═══ Supplied entries ═══
/-- **`𝔞_{(A/N, B, CN)} · 𝔞_{(N, B, AC/N)} = 𝔞_{(A, B, C)}`** in `𝒪_D` for a Heegner form `Q = (A, B, C)` of level `N`, under the
primitivity of `(A/N, N, B)` ALONE (the tree's `fIdeal_mul_fIdeal_level` assumes «no prime of `N` divides `D`», used only to
produce this Bezout identity) — Cox's concordant composition `[a, ω−k]·[a', ω−k] = [aa', ω−k]`.
[cite: Cox2013, §3.A Lemma 3.2 / (3.7) with §7.B Thm. 7.7] -/
theorem fIdeal_mul_fIdeal_level_of_isPrimitive [NeZero N] {Q : ℤ × ℤ × ℤ} (hQ : Q ∈ heegnerForms N Δ.D)
    (hp : (⟨Q.1 / N, (N : ℤ), Q.2.1⟩ : BinQF).IsPrimitive) :
    fIdeal Δ ⟨Q.1 / N, Q.2.1, Q.2.2 * N⟩ * fIdeal Δ ⟨(N : ℤ), Q.2.1, Q.1 / N * Q.2.2⟩ =
      fIdeal Δ ⟨Q.1, Q.2.1, Q.2.2⟩ := by
  have hfQ := isPosPrim_of_mem_heegnerForms' hQ
  obtain ⟨hdisc, hA, hNA, hprim⟩ := hQ
  -- the common `k` and `θ = ω − k`
  have hk₁ : kOf Δ.D ⟨Q.1 / N, Q.2.1, Q.2.2 * N⟩ = kOf Δ.D ⟨Q.1, Q.2.1, Q.2.2⟩ := rfl
  have hk₂ : kOf Δ.D ⟨(N : ℤ), Q.2.1, Q.1 / N * Q.2.2⟩ = kOf Δ.D ⟨Q.1, Q.2.1, Q.2.2⟩ := rfl
  simp only [fIdeal, hk₁, hk₂]
  set θ : QO Δ := ω - (kOf Δ.D ⟨Q.1, Q.2.1, Q.2.2⟩ : QO Δ) with hθ
  -- `θ (θ + B) = −AC`
  have hθθ : θ * θ = -((Q.1 : QO Δ) * (Q.2.2 : QO Δ)) - (Q.2.1 : QO Δ) * θ := by
    have h1 := omega_sub_mul_omega_sub (Δ := Δ) hfQ
    have h2 := omega_sub_neg_eq (Δ := Δ) hfQ.disc_eq
    rw [h2] at h1
    change θ * (θ + (Q.2.1 : QO Δ)) = -(((Q.1 * Q.2.2 : ℤ) : QO Δ)) at h1
    push_cast at h1
    linear_combination h1
  -- `(A/N) · N = A`
  have hAN : ((Q.1 / N : ℤ) : QO Δ) * (N : QO Δ) = (Q.1 : QO Δ) := by
    have := congrArg (fun z : ℤ ↦ (z : QO Δ)) (Int.ediv_mul_cancel hNA)
    push_cast at this
    exact this
  -- Bezout for `gcd(A/N, N, B) = 1`
  obtain ⟨u, v, w, huvw⟩ : ∃ u v w : ℤ, u * (Q.1 / N) + v * N + w * Q.2.1 = 1 := by
    obtain ⟨u, v, w, h⟩ := exists_bezout_of_isPrimitive hp
    exact ⟨u, v, w, h⟩
  have hc : (u : QO Δ) * ((Q.1 / N : ℤ) : QO Δ) + (v : QO Δ) * (N : QO Δ) + (w : QO Δ) * (Q.2.1 : QO Δ) = 1 := by
    have := congrArg (fun z : ℤ ↦ (z : QO Δ)) huvw
    push_cast at this
    exact this
  rw [Ideal.span_pair_mul_span_pair]
  push_cast
  rw [hAN]
  apply le_antisymm
  · rw [Ideal.span_le]
    rintro z hz
    simp only [Set.mem_insert_iff, Set.mem_singleton_iff] at hz
    rcases hz with rfl | rfl | rfl | rfl
    · exact Ideal.subset_span (by simp)
    · exact Ideal.mul_mem_left _ _ (Ideal.subset_span (by simp))
    · exact Ideal.mul_mem_right _ _ (Ideal.subset_span (by simp))
    · exact Ideal.mul_mem_left _ _ (Ideal.subset_span (by simp))
  · rw [Ideal.span_le]
    rintro z hz
    simp only [Set.mem_insert_iff, Set.mem_singleton_iff] at hz
    rcases hz with rfl | rfl
    · exact Ideal.subset_span (by simp)
    · -- `θ = u (A/N) θ + v N θ + w B θ` and `B θ = −θ² − A C`
      set I : Ideal (QO Δ) := Ideal.span {(Q.1 : QO Δ), ((Q.1 / N : ℤ) : QO Δ) * θ, θ * (N : QO Δ), θ * θ}
        with hI
      have hA_mem : (Q.1 : QO Δ) ∈ I := Ideal.subset_span (by simp)
      have h1 : ((Q.1 / N : ℤ) : QO Δ) * θ ∈ I := Ideal.subset_span (by simp)
      have h2 : θ * (N : QO Δ) ∈ I := Ideal.subset_span (by simp)
      have h3 : θ * θ ∈ I := Ideal.subset_span (by simp)
      have hB : (Q.2.1 : QO Δ) * θ ∈ I := by
        have : (Q.2.1 : QO Δ) * θ = -(θ * θ) - (Q.2.2 : QO Δ) * (Q.1 : QO Δ) := by
          linear_combination hθθ
        rw [this]
        exact I.sub_mem (I.neg_mem h3) (I.mul_mem_left _ hA_mem)
      have hθ_eq : θ = (u : QO Δ) * (((Q.1 / N : ℤ) : QO Δ) * θ) + (v : QO Δ) * (θ * (N : QO Δ)) +
          (w : QO Δ) * ((Q.2.1 : QO Δ) * θ) := by
        linear_combination -(θ * hc)
      rw [hθ_eq]
      exact Ideal.add_mem _ (Ideal.add_mem _ (Ideal.mul_mem_left _ _ h1) (Ideal.mul_mem_left _ _ h2))
        (Ideal.mul_mem_left _ _ hB)

/-- ★ **`[𝔞_Q] = [𝔞_{(A/N, B, CN)}] · [𝔫_Q]` in `Cl(𝒪_D)` WITHOUT `gcd(N, D) = 1`**: for a Heegner form `Q` of level `N`, given the
primitivity of `(A/N, N, B)` and that the two factor forms `(A/N, B, CN)`, `𝔫_Q = (N, B, (A/N)C)` are primitive positive
definite of discriminant `D`. [cite: Cox2013, §3.A Lemma 3.2 / (3.7) with §7.B Thm. 7.7] -/
theorem classOf'_eq_mul_levelForm_of_isPrimitive [NeZero N] {Q : ℤ × ℤ × ℤ} (hQ : Q ∈ heegnerForms N Δ.D)
    (hp : (⟨Q.1 / N, (N : ℤ), Q.2.1⟩ : BinQF).IsPrimitive)
    (h₁ : (⟨Q.1 / N, Q.2.1, Q.2.2 * N⟩ : BinQF).IsPosPrim Δ.D)
    (hn : (⟨(N : ℤ), Q.2.1, Q.1 / N * Q.2.2⟩ : BinQF).IsPosPrim Δ.D) :
    classOf' Δ ⟨Q.1, Q.2.1, Q.2.2⟩ =
      classOf' Δ ⟨Q.1 / N, Q.2.1, Q.2.2 * N⟩ * classOf' Δ ⟨(N : ℤ), Q.2.1, Q.1 / N * Q.2.2⟩ := by
  have hF := isPosPrim_of_mem_heegnerForms' hQ
  rw [classOf'_eq Δ hF, classOf'_eq Δ h₁, classOf'_eq Δ hn, ← map_mul]
  congr 1
  apply Units.ext
  rw [Units.val_mul, val_fUnit, val_fUnit, val_fUnit, ← FractionalIdeal.coeIdeal_mul,
    fIdeal_mul_fIdeal_level_of_isPrimitive Δ hQ hp]

/-- ★ **`[fricke N Q] · [𝔫_Q] = [Q]`**: the class of the Fricke partner `(CN, −B, A/N)` equals that of `(A/N, B, CN)` (the swap
`S`, `classOf'_swapS`), hence Gross's `w_N`-formula `[𝔞_{fricke Q}] = [𝔞_Q]·[𝔫_Q]⁻¹` — here under the three primitivity
hypotheses only. [cite: Gross1984, §5 (w_N on (𝒪, 𝔫, [𝔞]))] [cite: Cox2013, §3.A Lemma 3.2 with §7.B Thm. 7.7] -/
theorem classOf'_fricke_mul_levelForm_of_isPrimitive [NeZero N] {Q : ℤ × ℤ × ℤ} (hQ : Q ∈ heegnerForms N Δ.D)
    (hp : (⟨Q.1 / N, (N : ℤ), Q.2.1⟩ : BinQF).IsPrimitive)
    (h₁ : (⟨Q.1 / N, Q.2.1, Q.2.2 * N⟩ : BinQF).IsPosPrim Δ.D)
    (hn : (⟨(N : ℤ), Q.2.1, Q.1 / N * Q.2.2⟩ : BinQF).IsPosPrim Δ.D) :
    classOf' Δ ⟨(fricke N Q).1, (fricke N Q).2.1, (fricke N Q).2.2⟩ * classOf' Δ ⟨(N : ℤ), Q.2.1, Q.1 / N * Q.2.2⟩ =
      classOf' Δ ⟨Q.1, Q.2.1, Q.2.2⟩ := by
  have hfr : (⟨Q.2.2 * N, -Q.2.1, Q.1 / N⟩ : BinQF).IsPosPrim Δ.D := by
    have h := (BinQF.properEquiv_S (⟨Q.1 / N, Q.2.1, Q.2.2 * N⟩ : BinQF)).isPosPrim Δ.neg h₁
    exact h
  have hswap : classOf' Δ ⟨Q.1 / N, Q.2.1, Q.2.2 * N⟩ = classOf' Δ ⟨Q.2.2 * N, -Q.2.1, Q.1 / N⟩ := by
    have h := classOf'_swapS Δ hfr
    simpa only [Reduction.swapS, neg_neg] using h
  simp only [fricke_fst, fricke_snd_fst, fricke_snd_snd]
  rw [← hswap, ← classOf'_eq_mul_levelForm_of_isPrimitive Δ hQ hp h₁ hn]

/-! ## §2 The instance on Hu–Shu–Yin's tower: `Q_n = (n²A, nB, C)`, `N = 243`, `D = (9pn)²·(−3)` -/

/-- `(A/243, 243, nB)` is primitive: `3 ∤ A/243` (`three_not_dvd_sylvesterA_div`), and a common divisor divides `243 = 3⁵`.
[cite: HuShuYin2019, §4.1 (p. 10)] -/
theorem isPrimitive_sylvester_divLevel_level_B {p n : ℕ} (hp : p % 3 = 1) (hn3 : ¬ 3 ∣ n) :
    (⟨(n : ℤ) ^ 2 * (81 * ((p : ℤ) ^ 2 + 4 * p + 16)) / 243, ((243 : ℕ) : ℤ),
        (n : ℤ) * (-(9 * (4 * (p : ℤ) ^ 2 + 17 * p + 72)))⟩ : BinQF).IsPrimitive := by
  rw [BinQF.isPrimitive_iff]
  intro d hd₁ hd₂ _
  by_contra hd
  obtain ⟨q, hq, hqd⟩ := Int.exists_prime_and_dvd (fun h ↦ hd (Int.isUnit_iff_natAbs_eq.mpr h))
  have h243 : q ∣ (3 : ℤ) ^ 5 := by
    have h : q ∣ ((243 : ℕ) : ℤ) := hqd.trans hd₂
    norm_num at h ⊢
    exact h
  have hq3 : q ∣ 3 := hq.dvd_of_dvd_pow h243
  have hassoc : Associated q 3 := hq.associated_of_dvd Int.prime_three hq3
  exact SylvesterTwoLevelFixingOrbit.three_not_dvd_sylvesterA_div hp hn3 (hassoc.symm.dvd.trans (hqd.trans hd₁))

/-- `(A/243, nB, 243C)` is primitive positive definite of discriminant `(9pn)²·(−3)`: it is `S` applied to the Fricke partner
`(243C, −nB, A/243)`, a Heegner form (`fricke_sylvesterForm_mem_heegnerForms`, p748618). [cite: HuShuYin2019, §4.1 (p. 10)] -/
theorem isPosPrim_sylvester_divLevel {p n : ℕ} (hp : p % 3 = 1) (hn : n ≠ 0) (hn3 : ¬ 3 ∣ n)
    (hnC : IsCoprime (n : ℤ) (4 * (p : ℤ) ^ 2 + 18 * p + 81)) :
    (⟨(n : ℤ) ^ 2 * (81 * ((p : ℤ) ^ 2 + 4 * p + 16)) / 243, (n : ℤ) * (-(9 * (4 * (p : ℤ) ^ 2 + 17 * p + 72))),
        (4 * (p : ℤ) ^ 2 + 18 * p + 81) * 243⟩ : BinQF).IsPosPrim (((9 * p * n : ℕ) : ℤ) ^ 2 * (-3)) := by
  have hfr := SylvesterTwoLevelFixingOrbit.fricke_sylvesterForm_mem_heegnerForms hp hn hn3 hnC
  have hfr' : (⟨(4 * (p : ℤ) ^ 2 + 18 * p + 81) * 243, -((n : ℤ) * (-(9 * (4 * (p : ℤ) ^ 2 + 17 * p + 72)))),
      (n : ℤ) ^ 2 * (81 * ((p : ℤ) ^ 2 + 4 * p + 16)) / 243⟩ : BinQF).IsPosPrim (((9 * p * n : ℕ) : ℤ) ^ 2 * (-3)) :=
    ⟨hfr.1, hfr.2.1, (BinQF.isPrimitive_iff _).mpr hfr.2.2.2⟩
  have hD : ((9 * p * n : ℕ) : ℤ) ^ 2 * (-3) < 0 := by
    have hfd := hfr.1
    have hA := hfr.2.1
    -- discriminant of a positive definite form with `A > 0` (`disc = B² − 4AC`, `C > 0` not needed: use the tree lemma)
    simp only [fricke_fst, fricke_snd_fst, fricke_snd_snd] at hfd hA
    have h9 : (0 : ℤ) < ((9 * p * n : ℕ) : ℤ) := by
      have hp0 : 0 < p := by omega
      exact_mod_cast Nat.mul_pos (Nat.mul_pos (by norm_num) hp0) (Nat.pos_of_ne_zero hn)
    nlinarith
  have h := (BinQF.properEquiv_S _).isPosPrim hD hfr'
  simpa only [neg_neg] using h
═══
• **What is needed**
All lines above between those holding "Ideal.mul_mem_right _ _ (Ideal.subset_span (by simp))" and "(Ideal.mul_mem_left _ _ hB)", inclusive, must be set down unchanged, and no other line may be included.

• **Problem solution**
    · exact Ideal.mul_mem_right _ _ (Ideal.subset_span (by simp))
    · exact Ideal.mul_mem_left _ _ (Ideal.subset_span (by simp))
  · rw [Ideal.span_le]
    rintro z hz
    simp only [Set.mem_insert_iff, Set.mem_singleton_iff] at hz
    rcases hz with rfl | rfl
    · exact Ideal.subset_span (by simp)
    · -- `θ = u (A/N) θ + v N θ + w B θ` and `B θ = −θ² − A C`
      set I : Ideal (QO Δ) := Ideal.span {(Q.1 : QO Δ), ((Q.1 / N : ℤ) : QO Δ) * θ, θ * (N : QO Δ), θ * θ}
        with hI
      have hA_mem : (Q.1 : QO Δ) ∈ I := Ideal.subset_span (by simp)
      have h1 : ((Q.1 / N : ℤ) : QO Δ) * θ ∈ I := Ideal.subset_span (by simp)
      have h2 : θ * (N : QO Δ) ∈ I := Ideal.subset_span (by simp)
      have h3 : θ * θ ∈ I := Ideal.subset_span (by simp)
      have hB : (Q.2.1 : QO Δ) * θ ∈ I := by
        have : (Q.2.1 : QO Δ) * θ = -(θ * θ) - (Q.2.2 : QO Δ) * (Q.1 : QO Δ) := by
          linear_combination hθθ
        rw [this]
        exact I.sub_mem (I.neg_mem h3) (I.mul_mem_left _ hA_mem)
      have hθ_eq : θ = (u : QO Δ) * (((Q.1 / N : ℤ) : QO Δ) * θ) + (v : QO Δ) * (θ * (N : QO Δ)) +
          (w : QO Δ) * ((Q.2.1 : QO Δ) * θ) := by
        linear_combination -(θ * hc)
      rw [hθ_eq]
      exact Ideal.add_mem _ (Ideal.add_mem _ (Ideal.mul_mem_left _ _ h1) (Ideal.mul_mem_left _ _ h2))
        (Ideal.mul_mem_left _ _ hB)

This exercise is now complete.